她给一个批发商客户发邮件报价,结果稀里糊涂地点错文件,把生产商的报价和联系方式都传给客户了。老板问怎么客户询价之后再没回信。潇潇装傻,我也不知道啊。结果公司邮件都有存档,老板一查就查到了,狠狠把潇潇骂了一顿。过两天老板让收一份重要传真,潇潇随手往自己桌上一搁,一大堆杂七杂八的资料混在一起,竟再找不到了。“就为这两件事把我开了。现在工作不好找,找了两个月都没回音,这个是我同学介绍的,他嫌工资低没去,就推荐我了。”
听得多了,安然有时候也不耐烦起来。可是见潇潇掏心掏肺地把自己的隐私都说出来,又不好拒绝。她没想到更麻烦的事情还在后面——没多久,潇潇恋爱了。
安然刚要恭喜潇潇,这姑娘撇撇嘴差点儿哭起来:“安然姐,可是我觉得他好花心的!”潇潇说有时候一起吃饭,男友不停地收发短信,打个电话也避得远远的,生怕她听到似的。但潇潇好几次在出租车上听到他手机里传来嗲嗲的女声。
安然说那干脆问个清楚啊,不行就早点分,男人专一最重要!潇潇摇摇头:“我要直接问了,他肯定会指责我不信任他,他要生气了要分手怎么办啊,我那么喜欢他。”
以后只要潇潇一起疑心,回来也不管安然是否有空,就絮絮叨叨地说男友这个那个可疑行为。安然听得头昏脑涨,劝她又不听,暗想这又何苦呢,打肿脸充胖子。
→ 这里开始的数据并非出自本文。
/-- Membership in the pushed-forward family. [this work] -/
theorem mem_famMap {e : β ≃ γ} {𝒳 : Finset (Finset β)} {t : Finset γ} : t ∈ famMap e 𝒳 ↔ t.map e.symm.toEmbedding ∈ 𝒳 := by
  unfold famMap
  rw [mem_map]
  constructor
  · rintro ⟨s, hs, rfl⟩
    show (s.map e.toEmbedding).map e.symm.toEmbedding ∈ 𝒳
    rw [map_map_symm]; exact hs
  · intro h
    exact ⟨t.map e.symm.toEmbedding, h, map_symm_map e t⟩

/-- Intersections are preserved. [this work] -/
theorem famMap_inter [DecidableEq β] [DecidableEq γ] (e : β ≃ γ) (𝒳 𝒴 : Finset (Finset β)) :
    famMap e (𝒳 ∩ 𝒴) = famMap e 𝒳 ∩ famMap e 𝒴 := by
  ext t; simp only [mem_famMap, mem_inter]
/-- Complement families are preserved. [this work] -/
theorem famMap_compls [DecidableEq β] [Fintype β] [DecidableEq γ] [Fintype γ] (e : β ≃ γ) (𝒳 : Finset (Finset β)) :
    famMap e 𝒳ᶜˢ = (famMap e 𝒳)ᶜˢ := by
  ext t
  rw [mem_famMap, mem_compls, mem_compls, mem_famMap]
  have : tᶜ.map e.symm.toEmbedding = (t.map e.symm.toEmbedding)ᶜ := by
    ext b
    simp only [mem_map_equiv, Equiv.symm_symm, mem_compl]
  rw [this]

/-- Cardinality is preserved. [this work] -/
theorem card_famMap (e : β ≃ γ) (𝒳 : Finset (Finset β)) : #(famMap e 𝒳) = #𝒳 := card_map _
/-- Up-sets are preserved. [this work] -/
theorem isUpperSet_famMap (e : β ≃ γ) {𝒳 : Finset (Finset β)} (h : IsUpperSet (𝒳 : Set (Finset β))) :
    IsUpperSet ((famMap e 𝒳 : Finset (Finset γ)) : Set (Finset γ)) := by
  intro t t' htt' ht
  rw [mem_coe, mem_famMap] at ht ⊢
  exact h (map_subset_map.2 htt') ht
/-- **Only finitely many REGULAR stable classes of `U(H)(L⁺)` have an adelic matching class through a compact `C ⊆ U(Φ₃)(𝔸_L)`** — the G-side half of
ED 1.19c pin (xii-f).  If `g ∈ C` lies in a class of `𝒞_𝐀(γ₀)` then `g` is itself a matching adèle (★ `MatchingAdeleG.conj`), so every coefficient of `p_{γ₀}`
lies in the finite set `{ξ : ι(ξ) ∈ coeff_k(p_·) '' C}` (§2 + `finite_setOf_algebraMap_mem_of_isCompact`); `𝒪 ↦ (coeff_k p_𝒪)_{k < 4}` is injective on the
regular classes (§1; `p_𝒪` is monic of degree `3`).  No [Kt₄]-fact, no measure, no normalisation. [cite: Rogawski1990, §3.3 p. 21; §5.4 (5.4.3) pp. 72–73]
[cite: Kottwitz1986, §7.3] -/
theorem finite_setOf_stableClass_meets
    {C : Set (UnitaryGroup.cmDatum L 3 (Matrix.of fun i j : Fin 3 => if i.val + j.val + 1 = 3 then (1 : L) else 0)).Adelic} (hC : IsCompact C) :
    {𝒪 : StableClass (cmConjRingHom L) H | ∃ γ₀ : (UnitaryGroup.cmDatum L 3 H).Rational, stableClassOf _ _ γ₀ = 𝒪 ∧
      IsRegularElt (γ₀.val : GL (Fin 3) L) ∧
        ∃ c ∈ MatchingAdeleG.classes L H γ₀, ∃ g ∈ C, ConjClasses.mk g = c}.Finite := by
  classical
  -- the finite coefficient sets
  set F : ℕ → Set L := fun k => {ξ : L | algebraMap L (AdeleRing (𝓞 L) L) ξ ∈
    (fun g : (UnitaryGroup.cmDatum L 3 (Matrix.of fun i j : Fin 3 => if i.val + j.val + 1 = 3 then (1 : L) else 0)).Adelic =>
      ((g.val : GL (Fin 3) (AdeleRing (𝓞 L) L)) : Matrix (Fin 3) (Fin 3) (AdeleRing (𝓞 L) L)).charpoly.coeff k) '' C} with hF
  have hFfin : ∀ k, (F k).Finite := fun k =>
    finite_setOf_algebraMap_mem_of_isCompact (hC.image (continuous_coeff_charpoly_adelic _ k))
  -- the coefficient vector of a stable class
  let cv : StableClass (cmConjRingHom L) H → (Fin 4 → L) := fun 𝒪 i => (StableClass.charpoly 𝒪).coeff i
  refine Set.Finite.of_finite_image (f := cv) ((Set.Finite.pi' fun i : Fin 4 => hFfin i).subset ?_) ?_
  · -- the image lies in the finite box `∏_{i<4} F i`
    rintro _ ⟨𝒪, ⟨γ₀, rfl, -, c, hc, g, hgC, hgc⟩, rfl⟩ i
    obtain ⟨q, hq⟩ := (MatchingAdeleG.mem_classes_iff).1 hc
    have hconj : IsConj q.adele g := ConjClasses.mk_eq_mk_iff_isConj.1 (hq.trans hgc.symm)
    refine ⟨g, hgC, ?_⟩
    show _ = algebraMap L (AdeleRing (𝓞 L) L) ((StableClass.charpoly (stableClassOf (cmConjRingHom L) H γ₀)).coeff i)
    rw [StableClass.charpoly_stableClassOf, (q.conj g hconj).algebraMap_coeff_charpoly i, MatchingAdeleG.adele_conj]
  · -- `cv` is injective on the regular classes
    rintro 𝒪 ⟨γ₀, rfl, hreg, -⟩ 𝒪' ⟨γ₀', rfl, -, -⟩ h
    refine (stableClassOf_eq_of_charpoly_eq hreg ?_).symm
    have hdeg : ∀ (M : Matrix (Fin 3) (Fin 3) L) (n : ℕ), ¬ n < 4 → M.charpoly.coeff n = 0 := fun M n hn =>
      Polynomial.coeff_eq_zero_of_natDegree_lt (by rw [Matrix.charpoly_natDegree_eq_dim, Fintype.card_fin]; omega)
    ext n
    by_cases hn : n < 4
    · have := congrFun h ⟨n, hn⟩
      simpa only [cv, StableClass.charpoly_stableClassOf] using this.symm
    · rw [hdeg _ n hn, hdeg _ n hn]

end Finite

/-! ## §4 The stable orbital integral of a compactly supported `f` vanishes at all but finitely many regular stable classes -/

section Support

variable {L : Type} [Field L] [NumberField L] [IsCMField L] {H : Matrix (Fin 3) (Fin 3) L}
  [∀ g : (UnitaryGroup.cmDatum L 3 (Matrix.of fun i j : Fin 3 => if i.val + j.val + 1 = 3 then (1 : L) else 0)).Adelic,
    MeasurableSpace ((UnitaryGroup.cmDatum L 3 (Matrix.of fun i j : Fin 3 => if i.val + j.val + 1 = 3 then (1 : L) else 0)).Adelic ⧸
      Subgroup.centralizer ({g} : Set (UnitaryGroup.cmDatum L 3 (Matrix.of fun i j : Fin 3 => if i.val + j.val + 1 = 3 then (1 : L) else 0)).Adelic))]

/-- A class that does not meet `tsupport f` has orbital integral `Φ([δ], f) = 0`, for EVERY family `m` (★ `orbitalIntegral_eq_zero_of_forall_notMem_tsupport`;
the ★ `AdelicStableOrbitalSupportFinite` §3 pattern). [cite: Rogawski1990, §4.3 p. 44] -/
theorem classOrbitalIntegral_eq_zero_of_forall_mk_ne
    (m : OrbitalMeasureFamily (UnitaryGroup.cmDatum L 3 (Matrix.of fun i j : Fin 3 => if i.val + j.val + 1 = 3 then (1 : L) else 0)).Adelic)
    {E : Type*} [NormedAddCommGroup E] [NormedSpace ℝ E]
    (f : (UnitaryGroup.cmDatum L 3 (Matrix.of fun i j : Fin 3 => if i.val + j.val + 1 = 3 then (1 : L) else 0)).Adelic → E)
    {c : ConjClasses (UnitaryGroup.cmDatum L 3 (Matrix.of fun i j : Fin 3 => if i.val + j.val + 1 = 3 then (1 : L) else 0)).Adelic}
    (hc : ∀ g ∈ tsupport f, ConjClasses.mk g ≠ c) : classOrbitalIntegral m f c = 0 := by
  rw [classOrbitalIntegral_eq]
  refine orbitalIntegral_eq_zero_of_forall_notMem_tsupport _ _ fun g hg => hc _ hg ?_
  rw [← ConjClasses.mk_eq_mk_iff_isConj.2 (isConj_iff.2 ⟨g, rfl⟩), ← ConjClasses.quotient_mk_eq_mk, Quotient.out_eq]

/-- **For every family `m` of orbital measures on the adelic classes and every `f` with compact support, `Φ^{st,𝐀}_G(γ₀, m, f) ≠ 0` for only finitely many
REGULAR stable classes `𝒪_st(γ₀)`** — ED 1.19c pin (xii-f) «`Function.support (𝒪 ↦ SJ_G(𝒪, f))` is finite» on the regular classes: a non-zero `finsum` has a
non-zero term (`exists_ne_zero_of_finsum_mem_ne_zero`), a class with `Φ([δ], f) ≠ 0` meets `tsupport f`, and §3 applies to `C := tsupport f`.
[cite: Rogawski1990, §4.3 p. 44; §5.4 (5.4.3) pp. 72–73] -/
theorem finite_setOf_stableClass_adelicStableOrbitalIntegralG_ne_zero
    (m : OrbitalMeasureFamily (UnitaryGroup.cmDatum L 3 (Matrix.of fun i j : Fin 3 => if i.val + j.val + 1 = 3 then (1 : L) else 0)).Adelic)
    {f : (UnitaryGroup.cmDatum L 3 (Matrix.of fun i j : Fin 3 => if i.val + j.val + 1 = 3 then (1 : L) else 0)).Adelic → ℂ}
    (hf : HasCompactSupport f) :
    {𝒪 : StableClass (cmConjRingHom L) H | ∃ γ₀ : (UnitaryGroup.cmDatum L 3 H).Rational, stableClassOf _ _ γ₀ = 𝒪 ∧
      IsRegularElt (γ₀.val : GL (Fin 3) L) ∧ adelicStableOrbitalIntegralG L H γ₀ m f ≠ 0}.Finite := by
  refine (finite_setOf_stableClass_meets (H := H) hf.isCompact).subset ?_
  rintro 𝒪 ⟨γ₀, rfl, hreg, hne⟩
  refine ⟨γ₀, rfl, hreg, ?_⟩
  rw [adelicStableOrbitalIntegralG_def] at hne
  obtain ⟨c, hc, hcne⟩ := exists_ne_zero_of_finsum_mem_ne_zero hne
  by_contra hno
  refine hcne (classOrbitalIntegral_eq_zero_of_forall_mk_ne m f fun g hg hgc => hno ⟨c, hc, g, hg, hgc⟩)

end Support

end Literature.NumberTheory.Rogawski1990

end
/-- **`BSD₂` ON THE WHOLE CLASS of `306680s1` with (A) from ONE displayed tower certificate and NO print fact for (A)**: GEN 3's class rung
`bsdp_two_of_isIsogenous_306680s1_of_conjA` (Cassels transport `hCassels`) with `hA` from `conjA_two_306680s1_of_towerCert_kernelLit hθ hcert`.
Nothing booked; BSD is not proved by this. [cite: Cassels1965ArithmeticVIII, Thm. 1.3] [cite: Kato2004Asterisque, Thm. 12.5 (1)(3)] [cite: Fukuda1994, Thm. 1 (2)] -/
theorem bsdp_two_of_isIsogenous_306680s1_towerCert
    (hSharp : Kato2004.rankZero_padicValNat_sha_add_padicValNat_tamagawa_le_at_two_of_irreducible_of_fineSelmerDual_fg)
    (hGZK : rank_eq_analyticRank_of_analyticRank_le_one) (hmod : hasEntireLFunction_rat)
    (hCT : exists_casselsTate_pairing (K := ℚ)) (hCassels : bsdRHS_eq_of_isIsogenous)
    {θ : AlgebraicClosure ℚ} (hθ : aeval θ (Cubic.toPoly ⟨1, ((-1 : ℤ) : ℚ), ((-176 : ℤ) : ℚ), ((-844 : ℤ) : ℚ)⟩) = 0)
    (hcert : haveI : FiniteDimensional ℚ (IntermediateField.adjoin ℚ {θ}) :=
        IntermediateField.adjoin.finiteDimensional ((AlgebraicClosure.isAlgebraic ℚ).isAlgebraic θ).isIntegral
      haveI : NumberField (IntermediateField.adjoin ℚ {θ}) := NumberField.mk
      ∀ κL : ZpExtension (IntermediateField.adjoin ℚ {θ}) 2, κL.IsCyclotomic →
        TotallyRamifiedFrom κL 1 ∧ classGroupPRank κL (1 + 1) = classGroupPRank κL 1)
    {W : WeierstrassCurve ℚ} [W.IsElliptic] [W.IsGloballyMinimal]
    (hiso : haveI := isElliptic_306680s1; IsIsogenous W (⟨0, 0, 0, -181175653763, -29682321807131938⟩ : WeierstrassCurve ℚ)) (hr : W.analyticRank = 0)
    (hs₁ : Nat.card ((⟨0, 0, 0, -181175653763, -29682321807131938⟩ : WeierstrassCurve ℚ).selmerGroup (2 ^ 2)) = 2 ^ 4)
    (hs₂ : Nat.card ((⟨0, 0, 0, -181175653763, -29682321807131938⟩ : WeierstrassCurve ℚ).selmerGroup (2 ^ (2 + 1))) = 2 ^ 6)
    {q : ℚ} (hq : haveI := isElliptic_306680s1; shaAn (⟨0, 0, 0, -181175653763, -29682321807131938⟩ : WeierstrassCurve ℚ) = (q : ℂ)) (hv : padicValRat 2 q ≤ 6) :
    BSDp W 2 := by
  exact bsdp_two_of_isIsogenous_306680s1_of_conjA hSharp hGZK hmod hCT hCassels (conjA_two_306680s1_of_towerCert_kernelLit hθ hcert) hiso hr hs₁ hs₂ hq hv

end Summit.BirchSwinnertonDyer.BirchSwinnertonDyer.Theorems.AddPotGoodInstances

end
import Summits.CriticalPhenomena.SAWScalingLimit.Theorems.CriticalBubbleBound.Negative.CriticalBubbleBoundIdleHypotheses
import Summits.CriticalPhenomena.SAWScalingLimit.Theorems.CriticalBubbleBound.Negative.CriticalBubbleBoundSufficient
import Literature.Barriers.CriticalPhenomena.LaceExpansionMeanFieldProofs

/-!
# Negative-side results for the crux `SAWTotalPositivity.CriticalBubbleBound` (stmt-CriticalPhenomena-7117):
the crux in the BARRIER CATALOGUE's vocabulary (`twoPointENN`, `bubbleDiagram`, `BubbleCondition` of
`Literature/Barriers/CriticalPhenomena/LaceExpansionMeanField*.lean`) and the ℓ²-STRENGTHENING:
the bubble CONDITION `B(z_c) = Σ_x G_{z_c}(x)² < ∞`, which implies the crux and is the output of the
only technique that has proved finiteness of a critical BULK two-point function of a SAW model
(lace expansion: nearest-neighbour `d ≥ 5`, spread-out `d > 4`; the parafermionic observable on the
hexagonal lattice bounds only BOUNDARY/half-plane quantities — arches, bridges — cf. work-file §9a(3)),
is FALSE on `ℤ²` — a tree THEOREM (`bubbleDiagram_two_eq_top`). Typed hierarchy
`ℓ¹ = ∞ (§6) · ℓ² = ∞ (here) · ℓ^∞ open (§3) · nearest neighbour = the crux` (work-file §15).

Refuter `cdisprove` (standing adversary); the full indexed work file is
`Summits/CriticalPhenomena/SAWScalingLimit/Cruxes/CriticalBubbleBound/Disproof.lean`.
-/

noncomputable section

open MeasureTheory Filter Topology Set Function
open Literature.Probability.LatticeModels
open Literature.Probability.RandomPlanarGeometry Literature.Probability.RandomPlanarGeometry.SAW
open scoped ENNReal NNReal BigOperators

namespace Summit.CriticalPhenomena.SAWScalingLimit.Theorems.CriticalBubbleBound.Negative

open Summit.CriticalPhenomena.SAWScalingLimit.Theses.SAWTotalPositivity (CriticalBubbleBound)
open Literature.Barriers.CriticalPhenomena (twoPointENN bubbleDiagram BubbleCondition
  bubbleDiagram_two_eq_top not_bubbleCondition_two)

/-! ## §15 Barrier reduction: the crux in the catalogue's vocabulary; the ℓ²-strengthening
(bubble CONDITION) is FALSE on `ℤ²` -/

/-- The catalogue's `G_z(x) = Σ_n c_n(x) zⁿ ∈ [0,∞]` IS the lattice kernel `K_z(0,x)` (`z ≥ 0`).
[cite: Slade2006LaceExpansion, §2.1, eq. (2.18)] -/
theorem twoPointENN_two_eq_latticeKernel {z : ℝ} (hz : 0 ≤ z) (x : Site 2) :
    twoPointENN 2 z x = latticeKernel z 0 x := by
  rw [latticeKernel_zero_eq_tsum_countAt, twoPointENN]
  exact tsum_congr fun n => by rw [ENNReal.ofReal_pow hz]

/-- The critical bubble at `e` is the catalogue's `G_{z_c}(e)` (`criticalPoint 2 = criticalFugacity`
definitionally). [cite: MadrasSlade1993, §1.4] -/
theorem bubble_eq_twoPointENN (e : Site 2) : bubble e = twoPointENN 2 (Zd.criticalPoint 2) e := by
  rw [bubble, Zd.criticalPoint_two, twoPointENN_two_eq_latticeKernel criticalFugacity_pos_lt_one'.1.le]

/-- **CATALOGUE FORM OF THE CRUX**: `CriticalBubbleBound ⟺ ∀ e ∼ 0, G_{z_c}(e) < ∞` with
`G = Literature.Barriers.CriticalPhenomena.twoPointENN 2 (criticalPoint 2)` — verbatim the
quantity of which Madras–Slade (p. 18/37) say "it has not yet been proved rigorously that
`G_{z_c}(0,x)` is even finite for `d = 2, 3` or `4`", and of which the catalogue's docstring says
"finiteness of `G_{z_c}(x)` is open for `d ≤ 4`". [cite: MadrasSlade1993, §1.4] -/
theorem criticalBubbleBound_iff_twoPointENN_lt_top :
    CriticalBubbleBound ↔
      ∀ e : Site 2, (zdGraph 2).Adj 0 e → twoPointENN 2 (Zd.criticalPoint 2) e < ⊤ := by
  rw [criticalBubbleBound_iff_bubble_ne_top]
  refine forall₂_congr fun e _ => ?_
  rw [bubble_eq_twoPointENN, lt_top_iff_ne_top]

/-- Dropping `u ∼ v` (§3) in catalogue form: `sup_x G_{z_c}(x) < ∞`. [cite: MadrasSlade1993, §1.4] -/
theorem criticalBubbleBoundWithoutAdj_iff_twoPointENN :
    CriticalBubbleBoundWithoutAdj ↔
      ∃ C : ℝ≥0∞, C ≠ ⊤ ∧ ∀ x : Site 2, twoPointENN 2 (Zd.criticalPoint 2) x ≤ C := by
  rw [criticalBubbleBoundWithoutAdj_iff]
  simp only [Zd.criticalPoint_two, twoPointENN_two_eq_latticeKernel criticalFugacity_pos_lt_one'.1.le]

/-- `G_{z_c}(e)² ≤ B(z_c) = Σ_x G_{z_c}(x)²`. [cite: Slade2006LaceExpansion, §2.2, eq. (2.30)] -/
theorem bubble_sq_le_bubbleDiagram (e : Site 2) : bubble e ^ 2 ≤ bubbleDiagram 2 (Zd.criticalPoint 2) := by
  rw [bubble_eq_twoPointENN, bubbleDiagram]
  exact ENNReal.le_tsum e

/-- **THE ℓ²-STRENGTHENING IMPLIES THE CRUX …** The bubble CONDITION `B(z_c) < ∞` — the
hypothesis under which the lace expansion / Theorem 2.3 of Slade 2006 deliver mean-field behaviour,
and a THEOREM for `d ≥ 5` (Hara–Slade), where it is how `G_{z_c}(0,e) < ∞` is known — gives
`CriticalBubbleBound` at once (`G(e)² ≤ B`) **… AND IS FALSE ON `ℤ²`**: the tree theorem
`Literature.Barriers.CriticalPhenomena.not_bubbleCondition_two` (from the Lieb–Simon critical
sphere bound `Σ_{‖y‖∞ = R} G_{z_c}(y) ≥ 1`, Cauchy–Schwarz on the `8R` sites of the sphere and
`Σ 1/R = ∞`). So this implication is void in the plane: the bubble-condition / small-bubble
lace-expansion route — the only one that has ever proved finiteness of a critical BULK two-point
function of a SAW model (`d ≥ 5`; on the hexagonal lattice the parafermionic observable bounds only
boundary/half-plane quantities, §9a(3)) — CANNOT reach this crux; a proof needs an input bounding
the single number `G_{z_c}(e₀)` without square-summability. [cite: MadrasSlade1993, Definition 1.5.1 and §1.5 p. 22] -/
theorem criticalBubbleBound_of_bubbleCondition (h : BubbleCondition 2) : CriticalBubbleBound := by
  rw [criticalBubbleBound_iff_bubble_ne_top]
  intro e _ htop
  have h2 : bubble e ^ 2 ≠ ⊤ := ne_top_of_le_ne_top h.ne (bubble_sq_le_bubbleDiagram e)
  rw [htop, ENNReal.top_pow two_ne_zero] at h2
  exact h2 rfl

/-- **ℓ² = ∞ in the crux's own vocabulary**: `Σ_{x ∈ ℤ²} K_{x_c}(0,x)² = ∞`. With §6
(`Σ_x K_{x_c}(0,x) ≥ χ(x_c) = ∞`, ℓ¹) and §3 (`sup_x K_{x_c}(0,x) < ∞`, ℓ^∞, open, believed
true) the crux `K_{x_c}(0,e₀) < ∞` is the WEAKEST statement of the chain
`ℓ¹ ⊂ ℓ² ⊂ ℓ^∞ ⊂ {value at e₀}`, and the first two are false. [cite: MadrasSlade1993, §1.5 p. 22 and Lemma A.1] -/
theorem tsum_bubble_sq_eq_top : ∑' x : Site 2, bubble x ^ 2 = ⊤ := by
  have h := bubbleDiagram_two_eq_top
  rw [bubbleDiagram] at h
  simpa only [bubble_eq_twoPointENN] using h

/-- The critical sphere bound in the crux's vocabulary: `Σ_{‖y‖∞ = R} K_{x_c}(0,y) ≥ 1` for every
`R ≥ 1` — the critical two-point function is not summably small on spheres (whence `χ(x_c) = ∞`
and `B(x_c) = ∞`), while nothing follows for the bounded quantities `sup_x K` and `K(0,e₀)`.
[cite: MadrasSlade1993, Lemma A.1 and eq. (6.5.8)] -/
theorem one_le_sum_sphere_bubble {R : ℕ} (hR : 1 ≤ R) :
    (1 : ℝ≥0∞) ≤ ∑ y ∈ Literature.Probability.LatticeModels.sphere 2 R, bubble y := by
  simpa only [bubble_eq_twoPointENN] using
    Literature.Barriers.CriticalPhenomena.one_le_sphereSum_twoPointENN 2 hR

end Summit.CriticalPhenomena.SAWScalingLimit.Theorems.CriticalBubbleBound.Negative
周末,安然正在房间里悠闲地看书喝茶,只听得外面“砰”一声门响,接着就听到潇潇带着哭腔拍门:“安然姐!安然姐!”开门一看,潇潇已经眼泪鼻涕流了一脸。
在断断续续泣不成声的叙述中,安然好容易弄清了大致原因。原来潇潇在男友家发现了他和别的女人出去旅行的机票和照片。逼问之下,男友承认了同时还在跟其他两个女性交往,“他说又没有结婚,大家都谈谈看嘛,安然姐,他……他怎么能这么无耻啊!”
潇潇一边抽泣一边哭诉自己对男友是如何如何地好,而男人是怎样怎样的不珍惜。安然几次打断她“算了算了”,她歇一口气又开始一把鼻涕一把眼泪地讲个不停。
安然倒了茶回来,发现潇潇已经倒在床上呼呼睡着了。安然忽然意识到,潇潇事无巨细地跟她倾诉,其实不过是为了找个宣泄的垃圾桶。家庭不幸也好,工作不顺也好,还有感情烦恼,她不停地说,并不是要从安然这里得到什么答案和指点,她只是要把闷在肚子里的烦心事儿都说出来。说完了,她就轻松了。